The most detailed examination of the matter had been conducted by the greatest of the last century's scholars, Franz Cumont. His work, Les Mages Hellenisees, or the Hellenized Magi, a compendium of ancient sources on the subject, has received little attention in the English world, due to the fact that it has not been translated. This continues to mar criticism of his theories, as most critics have not read the brunt of his work.
Scholars have usually dismissed the possibility of Persian influence in Greece, because of the lack of similarity between Zoroastrian and Greek ideas.
However, what these scholars have failed to see, as Cumont has pointed out, is that those Magi the Greeks came into contact with were not orthodox, but heretics. The only way to reconstruct their doctrines is by accumulating the numerous remnants of comments about them in the ancient sources.
By reconstructing these pieces, we find that Magian doctrines are far removed from, or even inimical, to orthodox Zoroastrian ones.
Cumont discovered that these Magi practiced a combination of harsh dualism with elements of Babylonian astrology and magic, which composed a Zoroastrian heresy known as Zurvanism. It is in this strange recomposition of ideas that we find the first elements that characterized Greek philosophy.
Another component which Cumont failed to identify though, was that of Jewish influence. The Magi cult of astrology and magic emerged in Babylon in the sixth century, precisely that era during which a great and prominent part of the Jewish population was there in exile. We cannot ascertain who was responsible for the introduction of these ideas, but the Bible itself identifies Daniel with one of the "wisemen". Whatever the case may be, these ideas do appear in a recognizable Magian form initially among the Essenes, and more particularly in Merkabah mysticism, which scholars identify as the beginnings of the Kabbalah.
There is little to examine the character of Jewish literature prior to the third century BC. Before that, it is in Greece were we find the elaboration of these ideas.
The Greek Magi
Greek philosophy first emerged in the Greek speaking cities of Ionia, in Asia Minor, which were then under Persian occupation. And yet, we continue to categorize it as "Greek" philosophy.
The first clear example of the penetration of these ideas were in the emergence of the Mysteries of Dionysus, which, according to Heraclitus, a philosopher of the fifth century BC, "were in imitation of the Magi".
The legendary founder of the rites of Dionysus was known to have been Orpheus. Artapanus, a Jewish philosopher of the third century BC, declared of Moses that, "as a grown man he was called Musaeus by the Greeks. This Musaeus was the teacher of Orpheus." Aristobulus, another Jewish philosopher from the same century, claimed that Orpheus was a follower of Moses, and quoted the following from an Orphic poem: "I will sing for those for whom it is lawful, but you uninitiate, close your doors, charged under the laws of the Righteous one, for the Divine has legislated for all alike. But you, son of the light-bearing moon, Musaeus (Moses), listen, for I proclaim the Truth."

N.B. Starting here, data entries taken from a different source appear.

import Summits.BirchSwinnertonDyer.BirchSwinnertonDyer.Theorems.SignedBaseChangeAnticyclotomicEisensteinDivisibilityOfStubsAdmdefV16
import Summits.BirchSwinnertonDyer.BirchSwinnertonDyer.Theorems.SignedBaseChangeAnticyclotomicEisensteinDivisibilityAdmdefUnramRootDichotomy
import HarnessLib

/-! # Line `admdef` v17: the KERNEL CENSUS after the ROOT DICHOTOMY on β AND on γ′ — the crux BY NAME from the FOUR v17 stub texts
# (cite ×16 · S1∣ at `p ∣ h_K` · (Anch±)_NP · (γ′)_NP)

Crux `AnticyclotomicEisensteinDivisibility` (stmt-BirchSwinnertonDyer-20727, route `SignedBaseChange`), line `admdef`, skeleton **v17** (LEAD bsd-line-sbc-p1
gen 21; registered sha16 876b8352863e4c23, size-trimmed v17.1 with identical statements).  v17 = v16 + the root dichotomy on cell γ′: the γ′ stub (v1–v16 the
raw S1 text on «some `q ∣ N` with `E[p]` unramified») is DERIVED from the cites (2), (9), (10), (11), (16) and the new research text (γ′)_NP = «C⁺⁺
(CHKLL25 Thm 7.1's conclusion shape) on γ′, asked ONLY on the non-primitive locus (NP)» (`…AdmdefUnramRootDichotomy.bdpLowerHalfRatSS_unram_of_facts_of_unramNP`,
p750685).  THIS FILE: **the crux BY NAME from the four v17 stub texts as hypotheses** (`anticyclotomicEisensteinDivisibility_of_admdefStubsV17`, = the v16
census with its γ′ hypothesis discharged from (γ′)_NP + five cites; `_noBLV` road included).  Honest caveat (Jetchev 2008 Thm 1.4, `c_q ∣` Heegner index):
on the split-multiplicative-unramified part of γ′ (NP) is automatic, so (γ′)_NP is all of γ′ there.  CONDITIONAL (audit `proof.conditional`); BSD / the
crux / (Anch±)_NP / (γ′)_NP are NOT proved by this file (`--supports stmt-BirchSwinnertonDyer-20727`).
[cite: CastellaEtAl2025, Thm. 7.1, Thm. 7.4, (7.2), Thm. 7.5, §7.4 (arXiv:2308.10474v2 pp. 29–33)] [cite: Howard2006, Thm. 3.2.3 (c)]
[cite: Jetchev2008, Thm. 1.4] [cite: WZhang2014, Thm. 9.1 (proof)]
-/


-- D-0017: single-problem summit, the namespace repeats the problem name by design.
set_option linter.dupNamespace false
set_option autoImplicit false

noncomputable section

open scoped Classical NumberField

open NumberField IsDedekindDomain Field
  Literature.NumberTheory.EllipticCurves Literature.NumberTheory.EllipticCurves.ModularForms
  Literature.NumberTheory.EllipticCurves.Rank1Residual Literature.NumberTheory.EllipticCurves.Castella2018
  Literature.NumberTheory.EllipticCurves.CastellaWan2024 Literature.NumberTheory.GaloisRepresentations
  Literature.NumberTheory.EllipticCurves.YanZhu2026 Literature.NumberTheory.Automorphic
  Summit.BirchSwinnertonDyer.Rank1Residual.X11b Summit.BirchSwinnertonDyer.Rank1Residual.X11b.Halves
  Summit.BirchSwinnertonDyer.BirchSwinnertonDyer.Theorems
open Literature.NumberTheory.EllipticCurves.AcSigned Literature.NumberTheory.EllipticCurves.CastellaHsuKunduLeeLiu2025
  Literature.NumberTheory.EllipticCurves.BertoliniDarmon2005 Literature.NumberTheory.EllipticCurves.IwasawaDual
open WeierstrassCurve (geomTorsion)

namespace Summit.BirchSwinnertonDyer.BirchSwinnertonDyer.Theorems.SignedBaseChangeAcDivOfStubsAdmdefV17

open Summit.BirchSwinnertonDyer.BirchSwinnertonDyer.Theses.SignedBaseChange
open Summit.BirchSwinnertonDyer.BirchSwinnertonDyer.Theorems
open SignedBaseChangeAcDivAdmdefRootDichotomy SignedBaseChangeAcDivAdmdefUnramRootDichotomy
import Summits.AtomisticToContinuum.HydrodynamicLimit.Theorems.AntiMazurCoboundariesInfluenceLocalityFirstMoment
import HarnessLib

/-!
# Line `slab-percolation-shadow` (lead a1) for crux `InfluenceLocality` (stmt-AtomisticToContinuum-13916) — SKELETON, rev 4

Lead-owned skeleton (prover-line-stmt-AtomisticToContinuum-13916-a1-0), registered with
`--crux-decl Summit.AtomisticToContinuum.HydrodynamicLimit.Theorems.TrueAnchoredInfection.FirstMomentInfluenceLocality`.
TARGET: the FIRST-MOMENT restatement `FirstMomentInfluenceLocality` of the crux (eventual in `R`, uniform in `N`; restatement
(A), objects module `…FirstMomentObjects`, p106319), concluded BY NAME by `FirstMomentInfluenceLocality_of`. The TYPED decl
`AntiMazurCoboundaries.InfluenceLocality` (`∀ lam` exponential moments) is reached only through the explicit LD-upgrade hypothesis of
`InfluenceLocality_of_ldUpgrade` — NOT a stub: the typed form is held FALSE above `lam_c(T,σ,θ)` by every seat (steered dispersal
cascades; `PICKED.md`, `RETYPE.md`); the item is reported MIS-STATED.

STATUS (2026-08-16, lead a1): everything but `G_free` is LANDED —
* objects `…FirstMomentObjects` (p106319); dead-line stubs `stub_forecastWorldsGood` (p91209), `stub_energyDomination` (p91351),
  `stub_anchoredCovering` (p97019), `stub_trueCapsExist` (p95475);
* the slab lever: `stub_nearChainBound` (p111814), `stub_nearChainOfChain` (p111812), `stub_tailArith` (p111813), assembled into
  `stub_tightChainTail` (`…TightChainTail.lean`, `tightChainTail_of`);
* the composition `firstMoment_of_stubs` and the conditional closing theorem
  `firstMoment_of_forecastCaps : ForecastCapsExist → FirstMomentInfluenceLocality` (`…FirstMoment.lean`);
* `G_free`: `stub_forecastCapsExist_reduction : ForecastCapsExist ↔ (∀ … ForecastClusterCardTail σ a θ u₀ T ⌊√·⌋₊)` (p107089) — the ONLY
  remaining `sorry` below is this one named Prop (backward-cluster cardinality tail of the FREE isolated Gibbs droplet; no tool beyond one
  Lanford window at fixed density; deleted by the WALLED frozen-exterior re-typing of the forecast, `RETYPE.md` §3, `G_FREE.md`).
-/

namespace Summit.AtomisticToContinuum.HydrodynamicLimit.Theorems.TrueAnchoredInfection

open Summit.AtomisticToContinuum.HydrodynamicLimit.Theses.AntiMazurCoboundaries (InfluenceLocality)

noncomputable section

/-! ## Registered stubs (the only `sorry` of this file) -/

-- stub_forecastWorldsGood, stub_energyDomination, stub_anchoredCovering, stub_trueCapsExist — LANDED (dead line), imported.
-- stub_nearChainBound (p111814), stub_nearChainOfChain (p111812), stub_tailArith (p111813) — LANDED, imported.
-- stub_tightChainTail — LANDED (assembled, `…TightChainTail.lean`), imported.

/-- STUB B (= `G_free`; OPEN; rated crux-sized / blocked for FREE forecasts beyond one Lanford time; equivalent by
`stub_forecastCapsExist_reduction` (p107089) to the cluster-cardinality tail `ForecastClusterCardTail σ a θ u₀ T ⌊√·⌋₊`;
deleted by a walled/frozen-exterior re-typing of the forecast). -/
theorem stub_forecastCapsExist : ForecastCapsExist := by
  sorry

/-! ## The skeleton theorems -/

/-- **THE SKELETON THEOREM (re-typed target).** `FirstMomentInfluenceLocality` BY NAME: the landed conditional closing theorem
`firstMoment_of_forecastCaps` applied to the one open stub. -/
theorem FirstMomentInfluenceLocality_of : FirstMomentInfluenceLocality :=
  firstMoment_of_forecastCaps stub_forecastCapsExist

/-- **The exact gap to the TYPED crux.** The typed `AntiMazurCoboundaries.InfluenceLocality` follows from this line only through an
LD UPGRADE `FirstMomentInfluenceLocality → InfluenceLocality`, kept as an EXPLICIT HYPOTHESIS and deliberately NOT a stub (held false
above `lam_c(T,σ,θ)`: steered dispersal cascades; `PICKED.md`, `RETYPE.md`). -/
theorem InfluenceLocality_of_ldUpgrade (upgrade : FirstMomentInfluenceLocality → InfluenceLocality) : InfluenceLocality :=
  upgrade FirstMomentInfluenceLocality_of

end

end Summit.AtomisticToContinuum.HydrodynamicLimit.Theorems.TrueAnchoredInfection
include hx hdim in
/-- **Simple normal crossings on the first blowing up**: on `X₁ = Bl_𝔪 Spec S` the strict transform `𝓗₁ = σ₁ᶜ((q)~, 2)` of the
nondegenerate quadric `q = x₀x₁ + x₂x₃` and the exceptional divisor have simple normal crossings at every point over the closed
point (`quadric_fibre` at the closed point of `Spec S`, `𝒪_{Spec S, 𝔪} = S_𝔪`). [cite: Kollar2007, 3.61] [cite: Hartshorne1977, II Prop. 5.1 (b)] -/
theorem quadric_sncWithAt_blowup :
    ∀ y : blowup (affineBlowup.idealSheaf (maximalIdeal S)),
      blowup.π (affineBlowup.idealSheaf (maximalIdeal S)) y = IsLocalRing.closedPoint S →
    DepthSNC.SNCWithAt
      [controlledTransform (blowup.π (affineBlowup.idealSheaf (maximalIdeal S))) (affineBlowup.idealSheaf (maximalIdeal S))
          (affineBlowup.idealSheaf (Ideal.span {x 0 * x 1 + x 2 * x 3})) 2,
        (affineBlowup.idealSheaf (maximalIdeal S)).comap (blowup.π (affineBlowup.idealSheaf (maximalIdeal S)))] ⊤ y := by
  classical
  haveI : IsRegularRing S := isRegularRing_of_isRegularLocalRing S
  set J₀ : (Spec (.of S)).IdealSheafData := affineBlowup.idealSheaf (maximalIdeal S) with hJ₀
  have hσ : IsBlowup (blowup.π J₀) J₀ := blowup.isBlowup J₀
  let z₀ : Spec (.of S) := IsLocalRing.closedPoint S
  letI : Algebra S ((Spec (.of S)).presheaf.stalk z₀) :=
    inferInstanceAs (Algebra S ((Spec.structureSheaf S).presheaf.stalk z₀))
  haveI : IsLocalization.AtPrime ((Spec (.of S)).presheaf.stalk z₀) (maximalIdeal S) :=
    inferInstanceAs (IsLocalization.AtPrime ((Spec.structureSheaf S).presheaf.stalk z₀) z₀.asIdeal)
  haveI hregA : IsRegularLocalRing ((Spec (.of S)).presheaf.stalk z₀) := Scheme.isRegular_Spec (.of S) z₀
  have hmaxA : maximalIdeal ((Spec (.of S)).presheaf.stalk z₀) =
      (maximalIdeal S).map (algebraMap S ((Spec (.of S)).presheaf.stalk z₀)) :=
    (IsLocalization.AtPrime.map_eq_maximalIdeal (maximalIdeal S) _).symm
  have hdimA : ringKrullDim ((Spec (.of S)).presheaf.stalk z₀) = (4 : ℕ) := by
    rw [IsLocalization.AtPrime.ringKrullDim_eq_height (maximalIdeal S) ((Spec (.of S)).presheaf.stalk z₀),
      IsLocalRing.maximalIdeal_height_eq_ringKrullDim, hdim]
  have hdA : (maximalIdeal ((Spec (.of S)).presheaf.stalk z₀)).spanFinrank = 4 := by
    have h := IsRegularLocalRing.spanFinrank_maximalIdeal (R := (Spec (.of S)).presheaf.stalk z₀)
    rw [hdimA] at h
    exact_mod_cast h
  let c : Fin 4 → (Spec (.of S)).presheaf.stalk z₀ := fun i => algebraMap S _ (x i)
  have hc : Ideal.span (Set.range c) = maximalIdeal ((Spec (.of S)).presheaf.stalk z₀) := by
    rw [show Set.range c = algebraMap S ((Spec (.of S)).presheaf.stalk z₀) '' Set.range x from (Set.range_comp _ x),
      ← Ideal.map_span, hx, hmaxA]
  have hJ : stalkIdeal J₀ z₀ = maximalIdeal ((Spec (.of S)).presheaf.stalk z₀) :=
    stalkIdeal_idealSheaf_maximalIdeal_closedPoint
  have hH₀ : stalkIdeal (affineBlowup.idealSheaf (Ideal.span {x 0 * x 1 + x 2 * x 3})) z₀ =
      Ideal.span {c 0 * c 1 + c 2 * c 3} := by
    rw [DepthTargets.stalkIdeal_idealSheaf_eq, Ideal.map_span, Set.image_singleton, map_add, map_mul, map_mul]
    rfl
  intro y hy
  exact quadric_fibre hσ z₀ c hc hdA hJ _ hH₀ y hy

include hx in
/-- **The format on the first blowing up**: `I𝒪_{X₁} = 𝓘_{E₁}² · ((𝓗₁,1)(E₁,0) ⊔ (𝓗₁,0)(E₁,ℓ))` for `I = (q) + 𝔪^{ℓ+2}`.
[cite: BierstoneGrigorievMilmanWlodarczyk2011, §3.2 Lemma 3.2.1] -/
theorem quadric_format {X₁ : Scheme.{u}} {σ : X₁ ⟶ Spec (.of S)}
    (hσ : IsBlowup σ (affineBlowup.idealSheaf (maximalIdeal S))) :
    (affineBlowup.idealSheaf (Ideal.span {x 0 * x 1 + x 2 * x 3} ⊔ maximalIdeal S ^ (ℓ + 2))).comap σ =
      (affineBlowup.idealSheaf (maximalIdeal S)).comap σ ^ 2 *
        (monomialIdeal [(controlledTransform σ (affineBlowup.idealSheaf (maximalIdeal S))
            (affineBlowup.idealSheaf (Ideal.span {x 0 * x 1 + x 2 * x 3})) 2, 1),
            ((affineBlowup.idealSheaf (maximalIdeal S)).comap σ, 0)] ⊔
          monomialIdeal [(controlledTransform σ (affineBlowup.idealSheaf (maximalIdeal S))
            (affineBlowup.idealSheaf (Ideal.span {x 0 * x 1 + x 2 * x 3})) 2, 0),
            ((affineBlowup.idealSheaf (maximalIdeal S)).comap σ, ℓ)]) := by
  have hH : (affineBlowup.idealSheaf (maximalIdeal S)).comap σ ^ 2 *
      controlledTransform σ (affineBlowup.idealSheaf (maximalIdeal S))
        (affineBlowup.idealSheaf (Ideal.span {x 0 * x 1 + x 2 * x 3})) 2 =
      (affineBlowup.idealSheaf (Ideal.span {x 0 * x 1 + x 2 * x 3})).comap σ := by
    haveI : IsProper σ := hσ.isProper
    haveI : IsLocallyNoetherian X₁ := LocallyOfFiniteType.isLocallyNoetherian σ
    refine pow_mul_controlledTransform_eq σ _ hσ.isEffectiveCartier ?_
    rw [← comap_pow]
    refine Scheme.IdealSheafData.comap_mono σ ?_
    rw [← DepthOne.idealSheaf_pow]
    refine idealSheaf_mono ?_
    rw [Ideal.span_singleton_le_iff_mem, ← hx, pow_two]
    have hm : ∀ i, x i ∈ Ideal.span (Set.range x) := fun i => Ideal.subset_span ⟨i, rfl⟩
    exact Ideal.add_mem _ (Ideal.mul_mem_mul (hm 0) (hm 1)) (Ideal.mul_mem_mul (hm 2) (hm 3))
  rw [DepthTargets.idealSheaf_sup_eq, DepthOne.idealSheaf_pow, Scheme.IdealSheafData.comap_sup, comap_pow, ← hH]
  simp only [monomialIdeal_cons, monomialIdeal_nil, pow_one, pow_zero, Scheme.IdealSheafData.one_eq_top,
    Scheme.IdealSheafData.mul_top, Scheme.IdealSheafData.top_mul]
  rw [← Scheme.IdealSheafData.add_eq_sup, ← Scheme.IdealSheafData.add_eq_sup]
  ring
/-
Origin: expansion seat `planner-pub-hodgecm-prl1-g8-0`, handover REPLACE (DOC-ONLY v2; prl1-g6 HANDOVER #2 2026-08-18T12:55:06Z STATUS l.3771, re-hand prl1-g7 l.4148, r1-g25 G35 l.4137) md5 02efb00393c06835f4c8864eee8c4cd7 (444 l.) SUPERSEDES tree 9ee1e482 (= r27 df1cd660 + header) IN PLACE; comment-stripped residue md5 c25607ee identical to the tree copy (216 code lines: no declaration, statement or proof changed); imports unchanged (no rewrite); importers rec (`HOME/pub-hodgecm-prl1-g6/lean/Prl1g6/SignRecipe.lean`, md5 02efb003, 444 lines);
landed by the gen-8 packager in gate run 31 REPLACES the earlier landed copy of `HodgeCM/Automorphic/SignRecipe.lean` (seat copy carried the packager origin header of the earlier run (stripped)).
-/
/-
Origin: HOME/pub-hodgecm-prl1-g5/lean/Prl1g5/SignRecipe.lean — session planner-pub-hodgecm-prl1-g5-0
(unit pub-hodgecm-prl1-g5, EXPANSION PROVER a-1 gen 5 on `Universe.RealisationExistsPerL / RealisationExistsFace`,
STRATEGY 1 = CONSTRUCT).  Intended final place: `HodgeCM/Automorphic/SignRecipe.lean`
(imports the tree module `HodgeCM.Automorphic.ThetaFacts` only).
v2 (DOC-ONLY; session planner-pub-hodgecm-prl1-g6-0, unit pub-hodgecm-prl1-g6, gen 6): answers adversarial reader 1's
adv1g21-O7(a) / adv1g22-X48 item (2) / carries X50–X69 (GAPS.md ll. 6479, 6826, 8410, 8617): the normalisation `m(+) = -1`
stated the right way round, the `ι₁` sign `ε_hol` stated RELATIVE to the additive character (CITED-FACTS SPLIT-TWIST
(ID-5)), and the cover sentence (N1)/(N2) on which Weil theta models the recipe is PerL's forced sign.  No declaration,
statement or proof changed (same 400-line kernel content as md5 9ee1e482 of gate runs 27/28).
-/
import Summits.HodgeConjecture.HodgeCM.Automorphic.ThetaFacts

Orphism's greatest exponent was Pythagoras, who then influenced the thought of Plato. Therefore, according to Momigliano, in Alien Wisdom, "it was Plato who made Persian wisdom thoroughly fashionable, though the exact place of Plato in the story is ambiguous and paradoxical." i
"It is evident that Plato imitated our legislation and that he had investigated thoroughly each of the elements in it. For it had been translated by others before Demetrius Phalereus, before the conquests of Alexander and the Persians. The parts concerning the exodus of the Hebrews, our fellow countrymen, out of Egypt, the fame of all things that happened to them, the conquest of the land, and the detailed account of the entire legislation (were translated). So it is very clear that the philosopher mentioned above took many things (from it). For he was very learned, as was Pythagoras, who transferred many of our doctrines and integrated them into his own beliefs."